Twice a year, every year, Snake Road, in the Shawnee National Forest, is closed to all vehicles for the migration of thousands of snakes and other reptiles as they move to and from their summer and winter habitats.
According to National Geographic, “Snake Road is the only road in the world closed every year for its biannual migration of snakes and other reptiles.”
Snake Road is closed March 15 to May 15 for the spring migration, and September 1 to October 31 for the fall migration.
In the fall, the snakes are moving from their summer feeding grounds in the swamp into their winter hibernation areas in the bluffs.
The road remains open for foot traffic. Are you wondering why anyone would want to walk down this road??
It’s actually a really safe place to view snakes, and to teach kids about migration and hibernation, as well as different types of snakes.
The fact that this is a gravel road makes it feel safer than trekking down a narrow dirt path through the woods. If the thought of snakes creeps you out, you can easily stay toward the middle of the road and visibility is high!
If you do encounter a snake, move slowly away from it and let it pass. Do not attempt to poke, move, or pick up any snakes! It is prohibited!

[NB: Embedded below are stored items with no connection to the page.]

/-- **(PSD) in a canonical frame, from the socket.**  For `R e₀ = c (e₀ − e₁)`, `c = 1/√2`, a family `S₁` with own-torus
convergence `hconv` on off-diagonal real tensors and E0, and the own-torus swap socket (real coefficients, `liminf ≥ 0`):
for every finite family of slab-ordered compact real products `P_I` and complex coefficients `c_I`,
`∑_{I,J} c̄_I c_J 𝔖(R · (Θ P_I* ⊗ P_J)) ≥ 0` (real and non-negative). -/
theorem psd_canonical_ofSwapPairing (S₁ : SchwingerFamily E4)
    (hconv : ∀ (n : ℕ), n ≠ 0 → ∀ (f : Fin n → 𝓢(E4, ℝ)) (F : 𝓢((Fin n → E4), ℂ)),
      IsTensorOf F (fun i => ofRealTest (f i)) → IsOffDiagonal F →
        Tendsto (fun k : ℕ => ((latticeSchwinger r.ρ sch (fun s => s.F) k n (fun _ => r.curvature) f : ℝ) : ℂ))
          atTop (𝓝 (S₁ n F)))
    (hE0 : S₁.toLabelled.IsNormalized)
    (hsock : ∀ (m : ℕ) (n : Fin m → ℕ) (c : Fin m → ℝ) (f σf : (i : Fin m) → Fin (n i) → 𝓢(E4, ℝ)),
      (∀ i j, HasCompactSupport (f i j : E4 → ℝ) ∧ tsupport (f i j : E4 → ℝ) ⊆ {x : E4 | x 1 < x 0}) →
      (∀ i (j j' : Fin (n i)), j ≠ j' → Disjoint (tsupport (f i j : E4 → ℝ)) (tsupport (f i j' : E4 → ℝ))) →
      (∀ i j (x : E4), σf i j x = f i (Fin.rev j) (swap01 x)) →
        0 ≤ Filter.liminf (fun k : ℕ => ∑ i, ∑ i', c i * c i' *
          latticeSchwinger r.ρ sch (fun s => s.F) k (n i + n i') (fun _ => r.curvature)
            (Fin.append (σf i) (f i'))) atTop)
    (hc : c ^ 2 = 1 / 2) (hc0 : 0 < c) (hR : R (ee 0) = c • ee 0 + (-c) • ee 1) {ι : Type} [Fintype ι]
    (deg : ι → ℕ) (P : (I : ι) → 𝓢((Fin (deg I) → E4), ℂ))
    (hP : ∀ I, P I ∈ slabOrderedCompactProducts 4 (deg I)) (coef : ι → ℂ) :
    let z := ∑ I, ∑ J, conj (coef I) * coef J * (pullback S₁ R).osPairing (P I) (P J)
    0 ≤ z.re ∧ z.im = 0 := by
  -- adapted from `psd_canonical` / `psd_canonical_offDiag` (…StubRpClosure §H, …StubRpClosureOffDiag §H'):
  -- the lattice PSD input is the own-torus socket instead of swap-RP on the cover
  intro z
  choose f lo hi hT hlo hle hord hsupp hcs using hP
  -- the frame-rotated factors and their swap mirrors
  let fs : (I : ι) → Fin (deg I) → 𝓢(E4, ℝ) := fun I l => linActTest R (f I l)
  let σfs : (I : ι) → Fin (deg I) → 𝓢(E4, ℝ) := fun I l => linActTest R (thetaTest 4 (f I (Fin.rev l)))
  have hmirror : ∀ I (l : Fin (deg I)) (x : E4), σfs I l x = fs I (Fin.rev l) (swap01 x) := fun I l x =>
    linActTest_thetaTest_apply hR hc (f I (Fin.rev l)) x
  have hhalf : ∀ I (l : Fin (deg I)), tsupport (fs I l : E4 → ℝ) ⊆ {x : E4 | x 1 < x 0} := by
    intro I l x hx
    have h1 := hsupp I l (tsupport_linActTest_subset R (f I l) hx)
    simp only [Set.mem_setOf_eq, frame_time hR] at h1
    have h2 : 0 < c * (x 0 - x 1) := (hlo I l).trans_le h1.1
    exact sub_pos.1 ((mul_pos_iff_of_pos_left hc0).1 h2)
  have hdisj : ∀ I (l l' : Fin (deg I)), l ≠ l' →
      Disjoint (tsupport (fs I l : E4 → ℝ)) (tsupport (fs I l' : E4 → ℝ)) := fun I l l' hll' =>
    disjoint_tsupport_linActTest_of_slabs (hord I) (hsupp I) R l l' hll'
  -- the own-torus swap Gram matrix and its limit
  let M : ℕ → ι → ι → ℝ := fun k I J =>
    latticeSchwinger r.ρ sch (fun s => s.F) k (deg I + deg J) (fun _ => r.curvature) (Fin.append (σfs I) (fs J))
  let Z : ι → ι → ℂ := fun I J => (pullback S₁ R).osPairing (P I) (P J)
  -- (1) entry convergence
  have hentry : ∀ I J, Tendsto (fun k => ((M k I J : ℝ) : ℂ)) atTop (𝓝 (Z I J)) := by
    intro I J
    let g : Fin (deg I + deg J) → 𝓢(E4, ℝ) := Fin.append (fun i => thetaTest 4 (f I (Fin.rev i))) (f J)
    let gR : Fin (deg I + deg J) → 𝓢(E4, ℝ) := fun p => linActTest R (g p)
    have hTg : IsTensorOf ((osAdjoint (P I)).appendTensor (P J)) fun p => ofRealTest (g p) :=
      isTensorOf_osAdjoint_appendTensor (hT I) (hT J)
    have hTgR : IsTensorOf (linActMulti R ((osAdjoint (P I)).appendTensor (P J))) fun p => ofRealTest (gR p) :=
      hTg.linActMulti R
    obtain ⟨LO, HI, -, hord', hsupp'⟩ :=
      append_slabs (hlo I) (hle I) (hord I) (hsupp I) (hlo J) (hle J) (hord J) (hsupp J)
    have hoffR : IsOffDiagonal (linActMulti R ((osAdjoint (P I)).appendTensor (P J))) :=
      isOffDiagonal_linActMulti (isOffDiagonal_of_slabs hTg hord' hsupp') R
    have hgR : Fin.append (σfs I) (fs J) = gR := by
      funext p
      induction p using Fin.addCases with
      | left l => simp only [Fin.append_left, gR, g, σfs]
      | right l => simp only [Fin.append_right, gR, g, fs]
    show Tendsto (fun k => ((latticeSchwinger r.ρ sch (fun s => s.F) k (deg I + deg J) (fun _ => r.curvature)
      (Fin.append (σfs I) (fs J)) : ℝ) : ℂ)) atTop
      (𝓝 (S₁ (deg I + deg J) (linActMulti R ((osAdjoint (P I)).appendTensor (P J)))))
    rw [hgR]
    by_cases hn : deg I + deg J = 0
    · -- degree zero: both sides are `1`
      haveI : IsEmpty (Fin (deg I + deg J)) := by rw [hn]; infer_instance
      have hlim : S₁ (deg I + deg J) (linActMulti R ((osAdjoint (P I)).appendTensor (P J))) = 1 := by
        have hgen : ∀ {m : ℕ} (hm : m = 0) (F : 𝓢((Fin m → E4), ℂ)) (x : Fin m → E4), S₁ m F = F x := by
          intro m hm F x
          subst hm
          exact (hE0 (fun _ => ()) F).trans (congrArg F (Subsingleton.elim _ _))
        rw [hgen hn _ (fun _ => 0), hTgR]
        simp
      have hlat : ∀ k, latticeSchwinger r.ρ sch (fun s => s.F) k (deg I + deg J) (fun _ => r.curvature) gR = 1 := by
        intro k
        haveI := isProbabilityMeasure_wilsonMeasure (d := 4) (L := sch.side k) (G := G) r.ρ r.continuous (sch.β k)
        simp [latticeSchwinger]
      simp only [hlim, hlat, Complex.ofReal_one]
      exact tendsto_const_nhds
    · exact hconv _ hn gR _ hTgR hoffR
  -- (2) the limit matrix is real …
  have hZim : ∀ I J, (Z I J).im = 0 := fun I J =>
    (isClosed_eq Complex.continuous_im continuous_const).mem_of_tendsto (hentry I J)
      (Eventually.of_forall fun k => Complex.ofReal_im _)
  have hZreal : ∀ I J, (((Z I J).re : ℝ) : ℂ) = Z I J := fun I J =>
    Complex.ext (by simp) (by simp [hZim I J])
  have hentryRe : ∀ I J, Tendsto (fun k => M k I J) atTop (𝓝 (Z I J).re) := by
    intro I J
    have h := (Complex.continuous_re.tendsto _).comp (hentry I J)
    simp only [Function.comp_def, Complex.ofReal_re] at h
    exact h
  -- … and symmetric (lattice symmetry at every `k`, §1)
  have hMsymm : ∀ k I J, M k I J = M k J I := fun k I J =>
    latticeSchwinger_append_mirror_symm r sch k (fs I) (σfs I) (fs J) (σfs J) (hmirror I) (hmirror J)
  have hZsymm : ∀ I J, (Z I J).re = (Z J I).re := fun I J =>
    tendsto_nhds_unique (hentryRe I J) (by simpa only [hMsymm] using hentryRe J I)
  -- (3) the socket: the real quadratic form of the limit matrix is non-negative
  have hq : ∀ x : ι → ℝ, 0 ≤ ∑ I, ∑ J, x I * x J * (Z I J).re := by
    intro x
    let e := Fintype.equivFin ι
    have hlim : Tendsto (fun k => ∑ I, ∑ J, x I * x J * M k I J) atTop (𝓝 (∑ I, ∑ J, x I * x J * (Z I J).re)) :=
      tendsto_finsetSum _ fun I _ => tendsto_finsetSum _ fun J _ => (hentryRe I J).const_mul _
    have hre : ∀ k, (∑ i, ∑ i', x (e.symm i) * x (e.symm i') * M k (e.symm i) (e.symm i')) =
        ∑ I, ∑ J, x I * x J * M k I J := fun k =>
      calc (∑ i, ∑ i', x (e.symm i) * x (e.symm i') * M k (e.symm i) (e.symm i'))
          = ∑ i, ∑ J, x (e.symm i) * x J * M k (e.symm i) J :=
            Finset.sum_congr rfl fun i _ => Equiv.sum_comp e.symm (fun J => x (e.symm i) * x J * M k (e.symm i) J)
        _ = ∑ I, ∑ J, x I * x J * M k I J := Equiv.sum_comp e.symm (fun I => ∑ J, x I * x J * M k I J)
    have hsock' := hsock (Fintype.card ι) (fun i => deg (e.symm i)) (fun i => x (e.symm i))
      (fun i l => fs (e.symm i) l) (fun i l => σfs (e.symm i) l)
      (fun i l => ⟨hasCompactSupport_linActTest (hcs _ _) R, hhalf _ _⟩)
      (fun i l l' hll' => hdisj _ l l' hll') (fun i l x => hmirror _ l x)
    have hlim' : Tendsto (fun k => ∑ i, ∑ i', x (e.symm i) * x (e.symm i') * M k (e.symm i) (e.symm i')) atTop
        (𝓝 (∑ I, ∑ J, x I * x J * (Z I J).re)) := by
      simp only [hre]
      exact hlim
    have hkey : 0 ≤ Filter.liminf (fun k => ∑ i, ∑ i', x (e.symm i) * x (e.symm i') * M k (e.symm i) (e.symm i'))
        atTop := hsock'
    rwa [hlim'.liminf_eq] at hkey
  -- (4) assembling: `z = q(Re c) + q(Im c) + i · 0`
  let a : ι → ℝ := fun I => (coef I).re
  let b : ι → ℝ := fun I => (coef I).im
  have e1 : ∀ I J, (conj (coef I) * coef J).re = a I * a J + b I * b J := fun I J => by
    simp only [Complex.mul_re, Complex.conj_re, Complex.conj_im, a, b]
    ring
  have e2 : ∀ I J, (conj (coef I) * coef J).im = a I * b J - b I * a J := fun I J => by
    simp only [Complex.mul_im, Complex.conj_re, Complex.conj_im, a, b]
    ring
  have hzre : z.re = ∑ I, ∑ J, (a I * a J + b I * b J) * (Z I J).re := by
    simp only [z, Complex.re_sum]
    refine Finset.sum_congr rfl fun I _ => Finset.sum_congr rfl fun J _ => ?_
    rw [Complex.mul_re, e1, hZim I J, mul_zero, sub_zero]
  have hzim : z.im = ∑ I, ∑ J, (a I * b J - b I * a J) * (Z I J).re := by
    simp only [z, Complex.im_sum]
    refine Finset.sum_congr rfl fun I _ => Finset.sum_congr rfl fun J _ => ?_
    rw [Complex.mul_im, e1, e2, hZim I J, mul_zero, zero_add]
  refine ⟨?_, ?_⟩
  · rw [hzre]
    simp only [add_mul, Finset.sum_add_distrib]
    exact add_nonneg (hq a) (hq b)
  · rw [hzim]
    simp only [sub_mul, Finset.sum_sub_distrib]
    rw [sub_eq_zero]
    conv_rhs => rw [Finset.sum_comm]
    refine Finset.sum_congr rfl fun I _ => Finset.sum_congr rfl fun J _ => ?_
    rw [hZsymm J I]
    ring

The walk is around 2.5 miles one way, although you can turn around at any point. It can take anywhere from 1-2 hours to walk one way, depending on how often you stop to observe.
The difficulty of the hike is easy, and it is stroller accessible.
Where is Snake Road?
Snake Road is in the Shawnee National Forest in southern Illinois. It’s located in the LaRue-Pine Hills Natural Area. Snake Road is actually LaRue Road, or Forest Road #345, which runs between tall limestone bluffs and the LaRue swamp.
To get to Snake Road from Anna IL, take Hwy 146 west 8 miles to Hwy 3. Then head north 8 miles to Muddy Levee Rd. Go east 3 miles to LaRue Rd and turn right at the ‘T’.
From Murphysboro, IL, take Hwy 149 west 7 miles to Hwy 3. Go south 14 miles to
Muddy Levee Rd. Go east 3 miles to LaRue Rd and turn right at the ‘T’.
The closest town is Wolf Lake, IL.
There will be a parking area at the pond before you get to the gate closing the road.
What kinds of snakes are on Snake Road?
Approximately 35 species of snakes are found in this area. There are venomous snakes here. The most common venomous snake we saw on this road is the cottonmouth. There are also copperheads here.
Other snakes we saw were water snakes and garter snakes.
Milk snakes, rat snakes, king snakes and several others are found here as well.
Other than snakes, there are several species of turtles, frogs, salamanders and skinks.
Some other interesting animals that call this area home are bobcats, bald eagles, and cave fish.
Our Walk Down Snake Road
We came to Snake Road during a camping trip at Grand Tower, IL. My dad, sister, and her kids joined us as well.
It was early fall when we walked down this road. The last time we came was later in the fall, and we saw a lot more snakes on that trip.
However, we did see a few on this trip as well! Before I ever came to Snake Road, I pictured snakes just covering the road at every step! It wasn’t like that at all!
Most of the time, you really have to do some looking. Looking at the base of trees, especially the trees in the water are a good place to spot snakes!
Occasionally, you will spot a snake actually crossing the road right in front of you. Both times we went, we saw a cottonmouth crossing in the middle of the road.
The boys were great spotters on our first trip. They could pick them out along the edges of the road where I would never have even noticed them. I had a hard time seeing them even when the boys pointed them out! Some of them are pretty well camouflaged!
I tried to keep Ella, our youngest, herded into the middle of the road for the entire walk, since she wouldn’t be paying as close attention to where she’s stepping.
I did wish we had brought a stroller for her, not only for safety, but because she wanted to be carried quite a bit.
We didn’t walk the entire length of the road, but we spent a good amount of time here since we stopped to observe several times!
The kids would get a little bit bored walking when there wasn’t a snake to be seen, but luckily, we saw one often enough to keep them mostly entertained. (If your kids aren’t big hikers, check out our Tips to Make Hiking Fun for Kids.)
If you’re thinking of taking your kids on a walk down Snake Road in the Shawnee National Forest, I say go for it!
There won’t be rocks to climb or waterfalls to see. No creeks to splash in, but most kids will love searching out and seeing so many snakes in the wild on just one easy walk!
Information to Note
- There are no restrooms available in this area.
- Dogs are allowed, on a leash.
- No motorized vehicle of any kind during closure periods.
- Collecting or harming any reptile or amphibian is prohibited.
- Snake tongs or hooks, snake bags, or any type of cage or container are prohibited.